Not all public school teachers and professors are hurting students. But, too many are.  The 1983 issue of A Nation At Risk provided startling evidence that the American education system was (and still is) seriously flawed, in spite of the fact that taxpayers shell out more money per public school student than in most countries.  Yet, too many graduates from American high schools and colleges are basically ill-equipped for employment or fulfillment of meaningful domestic responsibilities. This begs the question, “Are Private Educational Sources More Economical in the long-term?”

A college professor at a major state university told his education students, “Your responsibility as teachers is to reverse all the political and religious training the child received at home.”  A school principal attended a state-wide conference for public school administrators, and was greeted at the hotel door by a seductively-dressed female escort who offered an alcoholic drink and assurance that his “stay at the hotel would be enjoyable.”  In fact, almost every professional educators’ conference includes “happy hours” and ample opportunities for attendees to “co-mingle” to get to know each other better “after hours.”  The recent surge of sexual abuses of teenage boys by female teachers is alarming!  At no time in history have public schools experienced so many tragic incidents of violence, abuse, low academic performance scores, and high student and staff absentee rates. Some inner-city schools record student drop-out levels in the high 90 percentile range, and teacher absences in excess of 40 percent!

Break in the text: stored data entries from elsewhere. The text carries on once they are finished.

import Literature.NumberTheory.LFunctions.WeilTwoPrimeOddMarginFBase
import Literature.NumberTheory.LFunctions.WeilTwoPrimeOddMarginFDataP7
import Literature.NumberTheory.LFunctions.WeilTwoPrimeOddMarginFDataDn2
import Literature.NumberTheory.LFunctions.WeilBlockRowsPZ
import HarnessLib

/-!
# Two-prime odd-margin certificate F: dominance of rows 75–78 of `R = S'_odd(κ') − UᵀU` (factored data)

`WeilCert.checkDomRowPZ` with the materialized block `weilCert23FPm`, the factored inverse `weilCert23FDn/weilCert23FLs` and the Bessel block `weilCert23FHp`, by `decide +kernel` row by row; converted to `checkDomRow` by `WeilCert.checkDomRow_of_PZ` in the assembly file. Pure proof file.
-/

noncomputable section

namespace Literature.NumberTheory.LFunctions

set_option maxHeartbeats 0 in
/-- Kernel check of the dominance of row 75 of `R` (certificate F, factored data). [folklore] -/
theorem checkDomRowPZ1_75_weilCert23F :
    weilCert23FBase.checkDomRowPZ weilCert23FPm weilCert23FDn weilCert23FLs weilCert23FHp weilCert23FKappa' 1 75 = true := by
  decide +kernel

set_option maxHeartbeats 0 in
/-- Kernel check of the dominance of row 76 of `R` (certificate F, factored data). [folklore] -/
theorem checkDomRowPZ1_76_weilCert23F :
    weilCert23FBase.checkDomRowPZ weilCert23FPm weilCert23FDn weilCert23FLs weilCert23FHp weilCert23FKappa' 1 76 = true := by
  decide +kernel

set_option maxHeartbeats 0 in
/-- Kernel check of the dominance of row 77 of `R` (certificate F, factored data). [folklore] -/
theorem checkDomRowPZ1_77_weilCert23F :
    weilCert23FBase.checkDomRowPZ weilCert23FPm weilCert23FDn weilCert23FLs weilCert23FHp weilCert23FKappa' 1 77 = true := by
  decide +kernel

set_option maxHeartbeats 0 in
/-- Kernel check of the dominance of row 78 of `R` (certificate F, factored data). [folklore] -/
theorem checkDomRowPZ1_78_weilCert23F :
    weilCert23FBase.checkDomRowPZ weilCert23FPm weilCert23FDn weilCert23FLs weilCert23FHp weilCert23FKappa' 1 78 = true := by
  decide +kernel


end Literature.NumberTheory.LFunctions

Fortunately, legislators are challenging the predominate belief that only state funded schools can educate youth adequately for assumption of adult responsibilities. Growing evidence supports educational choice among private providers at the secondary school level, as well as at universities.  The cost of educating high school and college students at home is actually more economical than sending teenagers to public institutions.  Attendance at a private college or university is initially more expensive than sending teenagers to public universities.  However, when the long-term liabilities and benefits are considered, parents and graduates save money by utilizing private educational sources.

Statistics confirm that many graduates of state-funded universities in May are still unemployed in their major academic field in September.  Moreover, many college graduates move back home within six months, because they cannot secure self-sustainable employment. They possess “sheep skins” that theoretically make them employable; but, during job interviews, prospective employers realize that many job candidates are ill-prepared for productive employment.  Businesses must make a profit to be sustainable; and, entry-level employees with inadequate character and job skills cripple businesses.

In the process of earning college degrees, many students accumulate in excess of $100,000 of debt.  Two university students wanted a June wedding following graduation from college.  On their wedding night, they confessed to one another that each owed more than $40,000 in student-loan debt.  Tragically, on their first day of marriage, they owed $80,000!  They had no choice but to move in with parents who provided a washing machine, refrigerator, and stove.  And, the college graduates accepted employment at wages far lower than anticipated for university graduates.